import Summits.KontsevichZagierPeriods.KontsevichZagierPeriods.Theorems.GpcLegendreLemniscatic.Negative.Canonical
import Literature.NumberTheory.Transcendental.KZLogCalculusProofs

/-!
# Crux `LegendreAllModuli` (stmt-KontsevichZagierPeriods-3523), line `Sketch`: stub M4

Registered stub `stub_stripNewtonLeibniz` of the line skeleton.

ONE Newton–Leibniz move (Kontsevich–Zagier rule (3)) along the last coordinate of the half-strip
`H = {0 < z0} ∩ {0 < z1 < 1}` with integrand `g z = 1/(1 + z0²)`:

* primitive `F z = z1/(1 + z0²)`, bounds `a ≡ 0`, `b ≡ 1` over the base `(0,∞) ⊆ ℝ¹`, so that
  `[closed band {0 < z0} × [0,1], g] − [(0,∞), 1/(1 + y²)] ∈ newtonLeibnizRel`;
* the closed band and the open strip differ by the two null faces `z1 ∈ {0,1}` (rule (1a) and
  `of_mem_relations_of_volume_eq_zero`);
* the given representation `p` differs from the canonical strip representation only off the
  common domain (`of_sub_of_mem_relations_of_eqOn`).

Sets used below (all written out explicitly, no definitions are introduced):
the base `{y : Fin 1 → ℝ | 0 < y 0}`, the closed band `{z | 0 < z 0 ∧ 0 ≤ z 1 ∧ z 1 ≤ 1}`,
the open strip `{z | 0 < z 0 ∧ 0 < z 1 ∧ z 1 < 1}`, the faces `{z | 0 < z 0 ∧ (z 1 = 0 ∨ z 1 = 1)}`.
All auxiliary lemmas live in the sub-namespace `M4`; the registered stub is the last theorem.
References: Kontsevich–Zagier 2001, §1.2 rules (1), (3).

Adapted from `Cruxes/GpcLegendreLemniscatic/DrefuteLineStubs.lean` §B (drefute seat, stmt-0280).
-/

noncomputable section

open MeasureTheory Set
open Literature.NumberTheory.Transcendental
open Literature.NumberTheory.Transcendental.KZ
open Literature.ModelTheory.ExponentialFields (IsSemialgebraic)
open MvPolynomial (aeval X C)
open Summit.KontsevichZagierPeriods.Grothendieck.GpcLegendreLemniscaticNegative

namespace Summit.KontsevichZagierPeriods.UnfoldedStokes.LegendreAllModuliLine

namespace M4

-- adapted from Cruxes/GpcLegendreLemniscatic/DrefuteLineStubs.lean §B (drefute seat, stmt-0280)

/-! ## Sets: decomposition of the closed band and nullity of the faces -/

/-- Closed band = open strip ∪ faces. [folklore] -/
theorem band_eq_union :
    {z : Fin 2 → ℝ | 0 < z 0 ∧ 0 ≤ z 1 ∧ z 1 ≤ 1} =
      {z : Fin 2 → ℝ | 0 < z 0 ∧ 0 < z 1 ∧ z 1 < 1} ∪ {z | 0 < z 0 ∧ (z 1 = 0 ∨ z 1 = 1)} := by
  ext z
  simp only [mem_union, mem_setOf_eq]
  constructor
  · rintro ⟨h0, h1, h2⟩
    rcases h1.lt_or_eq with h1 | h1
    · rcases h2.lt_or_eq with h2 | h2
      · exact Or.inl ⟨h0, h1, h2⟩
      · exact Or.inr ⟨h0, Or.inr h2⟩
    · exact Or.inr ⟨h0, Or.inl h1.symm⟩
  · rintro (⟨h0, h1, h2⟩ | ⟨h0, h1 | h1⟩)
    · exact ⟨h0, h1.le, h2.le⟩
    · exact ⟨h0, h1.symm.le, by rw [h1]; norm_num⟩
    · exact ⟨h0, by rw [h1]; norm_num, h1.le⟩

/-- The open strip lies in the closed band. [folklore] -/
theorem strip_subset_band :
    {z : Fin 2 → ℝ | 0 < z 0 ∧ 0 < z 1 ∧ z 1 < 1} ⊆ {z | 0 < z 0 ∧ 0 ≤ z 1 ∧ z 1 ≤ 1} := by
  rw [band_eq_union]; exact subset_union_left

/-- The faces lie in the closed band. [folklore] -/
theorem face_subset_band :
    {z : Fin 2 → ℝ | 0 < z 0 ∧ (z 1 = 0 ∨ z 1 = 1)} ⊆ {z | 0 < z 0 ∧ 0 ≤ z 1 ∧ z 1 ≤ 1} := by
  rw [band_eq_union]; exact subset_union_right

/-- The open strip and the faces are disjoint. [folklore] -/
theorem strip_inter_face :
    {z : Fin 2 → ℝ | 0 < z 0 ∧ 0 < z 1 ∧ z 1 < 1} ∩ {z | 0 < z 0 ∧ (z 1 = 0 ∨ z 1 = 1)} = ∅ := by
  ext z
  simp only [mem_inter_iff, mem_setOf_eq, mem_empty_iff_false, iff_false, not_and]
  rintro ⟨_, h1, h2⟩ _ (h | h)
  · rw [h] at h1; exact lt_irrefl _ h1
  · rw [h] at h2; exact lt_irrefl _ h2

/-- The open strip meets the faces in a null set (indeed the empty set). [folklore] -/
theorem volume_strip_inter_face :
    volume ({z : Fin 2 → ℝ | 0 < z 0 ∧ 0 < z 1 ∧ z 1 < 1} ∩ {z | 0 < z 0 ∧ (z 1 = 0 ∨ z 1 = 1)})
      = 0 := by
  rw [strip_inter_face, measure_empty]

/-- The faces are Lebesgue-null (two hyperplanes `z1 = 0`, `z1 = 1`). [folklore] -/
theorem volume_face : volume {z : Fin 2 → ℝ | 0 < z 0 ∧ (z 1 = 0 ∨ z 1 = 1)} = 0 := by
  have h0 : volume {z : Fin 2 → ℝ | z (Fin.last 1) = 0} = 0 :=
    volume_setOf_last_eq_zero (n := 1) 0
  have h1 : volume {z : Fin 2 → ℝ | z (Fin.last 1) = 1} = 0 :=
    volume_setOf_last_eq_zero (n := 1) 1
  refine measure_mono_null (fun z hz => ?_) (measure_union_null h0 h1)
  rcases hz.2 with h | h
  · exact Or.inl h
  · exact Or.inr h

/-! ## Semialgebraicity -/

/-- `{0 < z0} ⊆ ℝ²` is `ℚ`-semialgebraic. [folklore] -/
theorem isSemialgebraic_pos0 : IsSemialgebraic ℚ {z : Fin 2 → ℝ | 0 < z 0} := by
  simpa using Literature.ModelTheory.ExponentialFields.isSemialgebraic_setOf_eval_lt (k := ℚ)
    (R := ℝ) (0 : MvPolynomial (Fin 2) ℚ) (X 0)

/-- `{0 < z1} ⊆ ℝ²` is `ℚ`-semialgebraic. [folklore] -/
theorem isSemialgebraic_pos1 : IsSemialgebraic ℚ {z : Fin 2 → ℝ | 0 < z 1} := by
  simpa using Literature.ModelTheory.ExponentialFields.isSemialgebraic_setOf_eval_lt (k := ℚ)
    (R := ℝ) (0 : MvPolynomial (Fin 2) ℚ) (X 1)

/-- `{z1 < 1} ⊆ ℝ²` is `ℚ`-semialgebraic. [folklore] -/
theorem isSemialgebraic_lt1 : IsSemialgebraic ℚ {z : Fin 2 → ℝ | z 1 < 1} := by
  simpa using Literature.ModelTheory.ExponentialFields.isSemialgebraic_setOf_eval_lt (k := ℚ)
    (R := ℝ) (X 1 : MvPolynomial (Fin 2) ℚ) 1

/-- `{0 ≤ z1} ⊆ ℝ²` is `ℚ`-semialgebraic. [folklore] -/
theorem isSemialgebraic_nonneg1 : IsSemialgebraic ℚ {z : Fin 2 → ℝ | 0 ≤ z 1} := by
  simpa using Literature.ModelTheory.ExponentialFields.isSemialgebraic_setOf_eval_le (k := ℚ)
    (R := ℝ) (0 : MvPolynomial (Fin 2) ℚ) (X 1)

/-- `{z1 ≤ 1} ⊆ ℝ²` is `ℚ`-semialgebraic. [folklore] -/
theorem isSemialgebraic_le1 : IsSemialgebraic ℚ {z : Fin 2 → ℝ | z 1 ≤ 1} := by
  simpa using Literature.ModelTheory.ExponentialFields.isSemialgebraic_setOf_eval_le (k := ℚ)
    (R := ℝ) (X 1 : MvPolynomial (Fin 2) ℚ) 1

/-- `{z1 = 0} ⊆ ℝ²` is `ℚ`-semialgebraic. [folklore] -/
theorem isSemialgebraic_eq0 : IsSemialgebraic ℚ {z : Fin 2 → ℝ | z 1 = 0} := by
  simpa using Literature.ModelTheory.ExponentialFields.isSemialgebraic_setOf_eval_eq_zero (k := ℚ)
    (R := ℝ) (X 1 : MvPolynomial (Fin 2) ℚ)

/-- `{z1 = 1} ⊆ ℝ²` is `ℚ`-semialgebraic. [folklore] -/
theorem isSemialgebraic_eq1 : IsSemialgebraic ℚ {z : Fin 2 → ℝ | z 1 = 1} := by
  have h := Literature.ModelTheory.ExponentialFields.isSemialgebraic_setOf_eval_eq_zero (k := ℚ)
    (R := ℝ) (X 1 - 1 : MvPolynomial (Fin 2) ℚ)
  convert h using 1
  ext z
  simp only [mem_setOf_eq, map_sub, MvPolynomial.aeval_X, map_one, sub_eq_zero]

/-- The closed band is `ℚ`-semialgebraic. [folklore] -/
theorem isSemialgebraic_band : IsSemialgebraic ℚ {z : Fin 2 → ℝ | 0 < z 0 ∧ 0 ≤ z 1 ∧ z 1 ≤ 1} := by
  convert isSemialgebraic_pos0.inter (isSemialgebraic_nonneg1.inter isSemialgebraic_le1) using 1
  ext z; simp

/-- The open strip is `ℚ`-semialgebraic. [folklore] -/
theorem isSemialgebraic_strip :
    IsSemialgebraic ℚ {z : Fin 2 → ℝ | 0 < z 0 ∧ 0 < z 1 ∧ z 1 < 1} := by
  convert isSemialgebraic_pos0.inter (isSemialgebraic_pos1.inter isSemialgebraic_lt1) using 1
  ext z; simp

/-- The faces are `ℚ`-semialgebraic. [folklore] -/
theorem isSemialgebraic_face :
    IsSemialgebraic ℚ {z : Fin 2 → ℝ | 0 < z 0 ∧ (z 1 = 0 ∨ z 1 = 1)} := by
  convert isSemialgebraic_pos0.inter (isSemialgebraic_eq0.union isSemialgebraic_eq1) using 1
  ext z; simp

/-! ## The integrand `g z = 1/(1 + z0²)`: semialgebraicity and integrability on the band -/

/-- `g` is a `ℚ`-semialgebraic function on every `ℚ`-semialgebraic set (a rational function with
nonvanishing denominator). [folklore] -/
theorem isSemialgebraicFunOn_g {σ : Set (Fin 2 → ℝ)} (hσ : IsSemialgebraic ℚ σ) :
    IsSemialgebraicFunOn ℚ σ (fun z : Fin 2 → ℝ => 1 / (1 + z 0 ^ 2)) := by
  have h := isSemialgebraicFunOn_aeval_div_aeval hσ (1 : MvPolynomial (Fin 2) ℚ) (1 + X 0 ^ 2)
    (fun x _ => by
      simp only [map_add, map_one, map_pow, MvPolynomial.aeval_X]
      positivity)
  exact h.congr fun x _ => by
    simp only [map_add, map_one, map_pow, MvPolynomial.aeval_X]

/-- `g` is integrable on the slab `ℝ × [0,1]` (Fubini: `∫ dx/(1+x²) · 1`). [folklore] -/
theorem integrableOn_g_slab :
    IntegrableOn (fun z : Fin 2 → ℝ => 1 / (1 + z 0 ^ 2)) {z : Fin 2 → ℝ | 0 ≤ z 1 ∧ z 1 ≤ 1} := by
  have hf : Integrable (fun t : ℝ => (1 + t ^ 2)⁻¹) := integrable_inv_one_add_sq
  have hg : Integrable (fun _ : ℝ => (1:ℝ)) (volume.restrict (Icc (0:ℝ) 1)) :=
    integrable_const 1
  have hprod : IntegrableOn (fun p : ℝ × ℝ => (1 + p.1 ^ 2)⁻¹ * 1) (univ ×ˢ Icc (0:ℝ) 1)
      (volume : Measure (ℝ × ℝ)) := by
    rw [Measure.volume_eq_prod, IntegrableOn, ← Measure.prod_restrict, Measure.restrict_univ]
    exact hf.mul_prod hg
  have he := (MeasureTheory.volume_preserving_finTwoArrow ℝ).integrableOn_comp_preimage
    (MeasurableEquiv.measurableEmbedding _) (f := fun p : ℝ × ℝ => (1 + p.1 ^ 2)⁻¹ * 1)
    (s := univ ×ˢ Icc (0:ℝ) 1)
  have h2 := he.mpr hprod
  have hset :
      (MeasurableEquiv.finTwoArrow : (Fin 2 → ℝ) ≃ᵐ ℝ × ℝ) ⁻¹' (univ ×ˢ Icc (0:ℝ) 1) =
        {z : Fin 2 → ℝ | 0 ≤ z 1 ∧ z 1 ≤ 1} := by
    ext z
    simp [MeasurableEquiv.finTwoArrow_apply]
  rw [hset] at h2
  refine h2.congr_fun (fun z _ => ?_) ?_
  · simp [MeasurableEquiv.finTwoArrow_apply, one_div]
  · have : {z : Fin 2 → ℝ | 0 ≤ z 1 ∧ z 1 ≤ 1} = (fun z : Fin 2 → ℝ => z 1) ⁻¹' Icc 0 1 :=
      by ext z; simp
    rw [this]
    exact measurableSet_Icc.preimage (measurable_pi_apply 1)

/-! ## Representations -/

/-- The band representation `[{0 < z0} × [0,1], g]` exists (as an absolutely convergent integral of
a `ℚ`-semialgebraic function over a `ℚ`-semialgebraic set). [folklore] -/
theorem exists_bandRep :
    ∃ b : IntegralRep 2, b.domain = {z : Fin 2 → ℝ | 0 < z 0 ∧ 0 ≤ z 1 ∧ z 1 ≤ 1} ∧
      b.integrand = fun z : Fin 2 → ℝ => 1 / (1 + z 0 ^ 2) :=
  ⟨⟨{z : Fin 2 → ℝ | 0 < z 0 ∧ 0 ≤ z 1 ∧ z 1 ≤ 1}, fun z : Fin 2 → ℝ => 1 / (1 + z 0 ^ 2),
    isSemialgebraic_band, isSemialgebraicFunOn_g isSemialgebraic_band,
    integrableOn_g_slab.mono_set fun _ hz => hz.2⟩, rfl, rfl⟩

/-- The half-line representation `[(0,∞), 1/(1 + y²)]` exists (integrability from the landed
`arctanRep = [ℝ, 1/(2(1+y²))]`). [folklore] -/
theorem exists_halfLineRep :
    ∃ a : IntegralRep 1, a.domain = {y : Fin 1 → ℝ | 0 < y 0} ∧
      a.integrand = fun y => 1 / (1 + y 0 ^ 2) := by
  have hbase : IsSemialgebraic ℚ {y : Fin 1 → ℝ | 0 < y 0} := by
    simpa using Literature.ModelTheory.ExponentialFields.isSemialgebraic_setOf_eval_lt (k := ℚ)
      (R := ℝ) (0 : MvPolynomial (Fin 1) ℚ) (X 0)
  refine ⟨⟨{y : Fin 1 → ℝ | 0 < y 0}, fun y => 1 / (1 + y 0 ^ 2), hbase, ?_, ?_⟩, rfl, rfl⟩
  · have h := isSemialgebraicFunOn_aeval_div_aeval hbase (1 : MvPolynomial (Fin 1) ℚ)
      (1 + X 0 ^ 2) (fun x _ => by
        simp only [map_add, map_one, map_pow, MvPolynomial.aeval_X]
        positivity)
    exact h.congr fun x _ => by simp only [map_add, map_one, map_pow, MvPolynomial.aeval_X]
  · have h0 : Integrable arctanRep.integrand := integrableOn_univ.mp arctanRep.integrableOn
    have h : Integrable (fun y : Fin 1 → ℝ => 2 * arctanRep.integrand y) := h0.const_mul 2
    refine (h.congr (ae_of_all _ fun y => ?_)).integrableOn
    simp only [arctanRep_integrand]
    have : (0:ℝ) < 1 + y 0 ^ 2 := by positivity
    field_simp

/-! ## The Newton–Leibniz move -/

/-- `[band] − [half-line]` is ONE Newton–Leibniz move along the last coordinate: base `(0,∞)`,
edges `a ≡ 0 ≤ b ≡ 1`, primitive `F z = z1/(1 + z0²)` with `∂F/∂z1 = g` and
`F(y,1) − F(y,0) = 1/(1 + y²)`. [cite: KontsevichZagier2001, §1.2 rule (3)] -/
theorem band_sub_halfLine_mem (b : IntegralRep 2)
    (hbd : b.domain = {z : Fin 2 → ℝ | 0 < z 0 ∧ 0 ≤ z 1 ∧ z 1 ≤ 1})
    (hbi : b.integrand = fun z : Fin 2 → ℝ => 1 / (1 + z 0 ^ 2))
    (a : IntegralRep 1) (had : a.domain = {y : Fin 1 → ℝ | 0 < y 0})
    (hai : a.integrand = fun y => 1 / (1 + y 0 ^ 2)) : of b - of a ∈ relations := by
  have hbase : IsSemialgebraic ℚ {y : Fin 1 → ℝ | 0 < y 0} := had ▸ a.isSemialgebraic_domain
  apply newtonLeibnizRel_subset_relations
  refine ⟨1, b, a, fun _ => 0, fun _ => 1, fun z : Fin 2 → ℝ => z 1 / (1 + z 0 ^ 2),
    ?_, ?_, ?_, ?_, ?_, ?_, ?_, ?_, rfl⟩
  · rw [hbd]
    have h := isSemialgebraicFunOn_aeval_div_aeval isSemialgebraic_band
      (X 1 : MvPolynomial (Fin 2) ℚ) (1 + X 0 ^ 2) (fun x _ => by
        simp only [map_add, map_one, map_pow, MvPolynomial.aeval_X]
        positivity)
    exact h.congr fun x _ => by simp only [map_add, map_one, map_pow, MvPolynomial.aeval_X]
  · rw [had]
    exact (isSemialgebraicFunOn_aeval hbase (0 : MvPolynomial (Fin 1) ℚ)).congr fun x _ => by simp
  · rw [had]
    exact (isSemialgebraicFunOn_aeval hbase (1 : MvPolynomial (Fin 1) ℚ)).congr fun x _ => by simp
  · intro x _
    norm_num
  · rw [hbd, had]
    ext z
    exact Iff.rfl
  · intro x _
    exact (continuous_id.div_const (1 + x 0 ^ 2)).continuousOn
  · intro x _ t _
    rw [hbi]
    exact (hasDerivAt_id t).div_const (1 + x 0 ^ 2)
  · intro x _
    rw [hai]
    show 1 / (1 + x 0 ^ 2) = 1 / (1 + x 0 ^ 2) - 0 / (1 + x 0 ^ 2)
    rw [zero_div, sub_zero]

end M4

/-- **M4, Newton–Leibniz along the strip**: ONE rule-(3) move along the last coordinate
`z1 = t ∈ [0,1]` with the primitive `F z = z1/(1 + z0²)` (polynomial in `t`), plus the null faces
`t = 0, 1` (rule 1a), takes the half-strip representation to the half-line representation
`[(0,∞), 1/(1 + y²)]`. [cite: KontsevichZagier2001, §1.2 rule (3)] -/
theorem stub_stripNewtonLeibniz :
    ∀ p : IntegralRep 2, p.domain = {z : Fin 2 → ℝ | 0 < z 0 ∧ 0 < z 1 ∧ z 1 < 1} →
      EqOn p.integrand (fun z => 1 / (1 + z 0 ^ 2)) {z : Fin 2 → ℝ | 0 < z 0 ∧ 0 < z 1 ∧ z 1 < 1} →
      ∃ a : IntegralRep 1, a.domain = {y : Fin 1 → ℝ | 0 < y 0} ∧
        EqOn a.integrand (fun y => 1 / (1 + y 0 ^ 2)) {y : Fin 1 → ℝ | 0 < y 0} ∧
        Equivalent p a := by
  intro p hpd hpi
  obtain ⟨a, had, hai⟩ := M4.exists_halfLineRep
  obtain ⟨b, hbd, hbi⟩ := M4.exists_bandRep
  refine ⟨a, had, fun y _ => by rw [hai], ?_⟩
  have hsb : {z : Fin 2 → ℝ | 0 < z 0 ∧ 0 < z 1 ∧ z 1 < 1} ⊆ b.domain := by
    rw [hbd]; exact M4.strip_subset_band
  have hfb : {z : Fin 2 → ℝ | 0 < z 0 ∧ (z 1 = 0 ∨ z 1 = 1)} ⊆ b.domain := by
    rw [hbd]; exact M4.face_subset_band
  -- `p` and the band representation restricted to the open strip agree on the common domain
  have R0 : of p - of (b.restrict _ M4.isSemialgebraic_strip hsb) ∈ relations :=
    of_sub_of_mem_relations_of_eqOn (by rw [hpd]; rfl) fun z hz => by
      rw [hpd] at hz
      show p.integrand z = b.integrand z
      rw [hbi]
      exact hpi hz
  -- rule (1a): `[band] − [strip] − [faces]`
  have R1 : of b - of (b.restrict _ M4.isSemialgebraic_strip hsb) -
      of (b.restrict _ M4.isSemialgebraic_face hfb) ∈ relations :=
    domainAddRel_subset_relations ⟨2, b, b.restrict _ M4.isSemialgebraic_strip hsb,
      b.restrict _ M4.isSemialgebraic_face hfb, hbd.trans M4.band_eq_union,
      M4.volume_strip_inter_face, fun _ _ => rfl, fun _ _ => rfl, rfl⟩
  -- the faces are null
  have R2 : of (b.restrict _ M4.isSemialgebraic_face hfb) ∈ relations :=
    of_mem_relations_of_volume_eq_zero _ M4.volume_face
  -- rule (3): `[band] − [half-line]`
  have R3 : of b - of a ∈ relations := M4.band_sub_halfLine_mem b hbd hbi a had hai
  have : of p - of a = (of p - of (b.restrict _ M4.isSemialgebraic_strip hsb)) -
      (of b - of (b.restrict _ M4.isSemialgebraic_strip hsb) -
        of (b.restrict _ M4.isSemialgebraic_face hfb)) -
      of (b.restrict _ M4.isSemialgebraic_face hfb) + (of b - of a) := by abel
  show of p - of a ∈ relations
  rw [this]
  exact relations.add_mem (relations.sub_mem (relations.sub_mem R0 R1) R2) R3

end Summit.KontsevichZagierPeriods.UnfoldedStokes.LegendreAllModuliLine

• Exercise prompt:
Report every line containing the word "cite" from the listing above.

• Answer box:
`F(y,1) − F(y,0) = 1/(1 + y²)`. [cite: KontsevichZagier2001, §1.2 rule (3)] -/
`[(0,∞), 1/(1 + y²)]`. [cite: KontsevichZagier2001, §1.2 rule (3)] -/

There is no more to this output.